Many times, you won’t have the right size or configuration of the bandage you need when you get a cut or abrasion. In other cases, replacing your bandage each time it gets wet means you’ll go through every specially configured dressing in the box for the cut over your finger joint before it heals.

However, going without a covering before your cut has scabbed may also not be a good idea. As the number of antibiotic resistant infections continues to rise, it is crucial you don’t overlook the little cuts and abrasions but treat them when they happen. Vegetables, raw chicken, bathrooms and even your cell phone can be a source of infection.

Dressings Create a Barrier Against Dirt

Your skin provides a barrier against infection, protecting your body from an invasion of pathogens.

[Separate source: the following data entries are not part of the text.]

include hΓ hneg hd hinfty hper hineq in
/-- **The low piece is bounded on `ℍ`** (finite volume, complete cusp system, `Re s > 1`, `Y ≥ 1`):
below `Y` it is `E_𝔞ᵢ ≪ Y^σ`, in the zone of `𝔞ⱼ` it is `E_𝔞ᵢ(σⱼu, s) - δᵢⱼ (Im u)^s = O(1)`.
[cite: Iwaniec2002, (3.20) & (6.29), PDF pp. 46, 88] -/
theorem exists_norm_incEisCusp_cutLow_le {F : Set ℍ} (hF : IsHypFundamentalDomain Γ F) (hvol : volume F < ⊤)
    (hcomplete : ∀ c : OnePoint ℝ, IsCusp c Γ → ∃ i, ∃ γ ∈ Γ, γ • 𝔞 i = c)
    (i : Fin h) {s : ℂ} (hs : 1 < s.re) {Y : ℝ} (hY : 1 ≤ Y) :
    ∃ B : ℝ, ∀ z : ℍ, ‖incEisCusp Γ (σ i) (cutLow s Y) z‖ ≤ B := by
  have ee : ∀ (x : SL(2, ℝ)) (w : ℍ), (Matrix.SpecialLinearGroup.toGL x : GL (Fin 2) ℝ) • w = x • w :=
    fun x w => rfl
  have hY0 : 0 < Y := by linarith
  obtain ⟨C, hC0, hC⟩ := exists_norm_eisCusp_le_invHeight_rpow hΓ hneg hd hF hvol hinfty hper hineq hcomplete hs i
  set c : ℝ := eisGrowthConst s.re with hc
  have hcpos : 0 < c := eisGrowthConst_pos hs
  have haut : IsAutomorphic Γ (incEisCusp Γ (σ i) (cutLow s Y)) := isAutomorphic_incEisCusp hΓ (σ i) _
  have hrepr : ∀ z, incEisCusp Γ (σ i) (cutLow s Y) z = eisCusp Γ (σ i) z s - incEisCusp Γ (σ i) (cutHigh s Y) z := by
    intro z; rw [eisCusp_eq_low_add_high hΓ hd (σ i) (hper i) hs hY0 z]; ring
  refine ⟨max (C * Y ^ s.re) c, fun z => ?_⟩
  by_cases hle : invHeight Γ σ z ≤ Y
  · rw [hrepr, incEisCusp_eq_zero_of_invHeight_le hΓ hd hper i (ψ := cutHigh s Y) (fun _ ht => cutHigh_of_le ht) hle,
      sub_zero]
    refine (hC z).trans (le_trans ?_ (le_max_left _ _))
    have hyz : 0 < invHeight Γ σ z := by
      obtain ⟨c₀, hc₀, hle'⟩ := exists_pos_le_invHeight hΓ hneg hd hF hvol hinfty hper hcomplete i
      exact hc₀.trans_le (hle' z)
    exact mul_le_mul_of_nonneg_left (Real.rpow_le_rpow hyz.le hle (by linarith)) hC0
  · rw [not_le] at hle
    obtain ⟨γ, hγ, j, u, hu, e⟩ := exists_smul_mem_cuspStrip_of_lt hper hY0.le hle
    have huY : Y < u.im := hu.2.2
    have hu1 : 1 ≤ u.im := by linarith
    -- `u = Re u +ᵥ (i Im u)`
    have hupt : u = (u.re : ℝ) +ᵥ UpperHalfPlane.ofComplex (⟨0, u.im⟩ : ℂ) := by
      ext1
      rw [UpperHalfPlane.coe_vadd, UpperHalfPlane.ofComplex_apply_of_im_pos (z := (⟨0, u.im⟩ : ℂ)) u.im_pos]
      apply Complex.ext <;> simp
    rw [← haut γ hγ z, ← e, ee, hupt,
      incEisCusp_cutLow_horocycle hΓ hneg hd hinfty hper hineq i j hs hY huY u.re, ← hupt]
    refine le_trans ?_ (le_max_right _ _)
    have hp1 : u.im ^ (-s.re) ≤ 1 := Real.rpow_le_one_of_one_le_of_nonpos hu1 (by linarith)
    have hp2 : u.im ^ (1 - s.re) ≤ 1 := Real.rpow_le_one_of_one_le_of_nonpos hu1 (by linarith)
    by_cases hij : i = j
    · subst hij
      rw [if_pos rfl]
      refine (norm_eisCusp_frame_sub_cpow_le hΓ hneg hd hper hs i u).trans ?_
      rw [← hc]; nlinarith
    · rw [if_neg hij, sub_zero]
      refine (norm_eisCusp_frame_le_of_ne hΓ hd hinfty hper hineq hs hij u).trans ?_
      rw [← hc]; nlinarith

When the barrier is broken, it increases your risk of getting a local or systemic infection.1 If your skin can’t provide a barrier against the environment, then dressings may be used to provide a barrier against pathogens and promote healing.2

However, while it may appear putting on one dressing is all that’s needed, when a bandage gets wet it becomes a prime area for breeding bacteria and other pathogens. As this wet dressing is pressed up against your skin, even if the cut has scabbed or closed, it may increase your risk of a local infection.

Have you noticed your skin begins to wrinkle if you stay in the pool or bathtub for a long time? The same thing happens on a small scale when you keep a wet dressing against your skin. The skin then begins to breakdown, called maceration. This allows bacteria to enter, increasing your risk of infection. It is important to change your dressing any time it gets wet.

Clean the Wound First, Then Cover It

Getting cuts and scrapes is common. The openings in the skin create an opportunity for bacterial growth so initial cleaning is crucial to help flush out unwanted pathogens and help the area heal. Before covering a cut or scrape with a dressing, start with cleaning the cut. Some prefer soap and water while others reach for the bottle of hydrogen peroxide, but which is best?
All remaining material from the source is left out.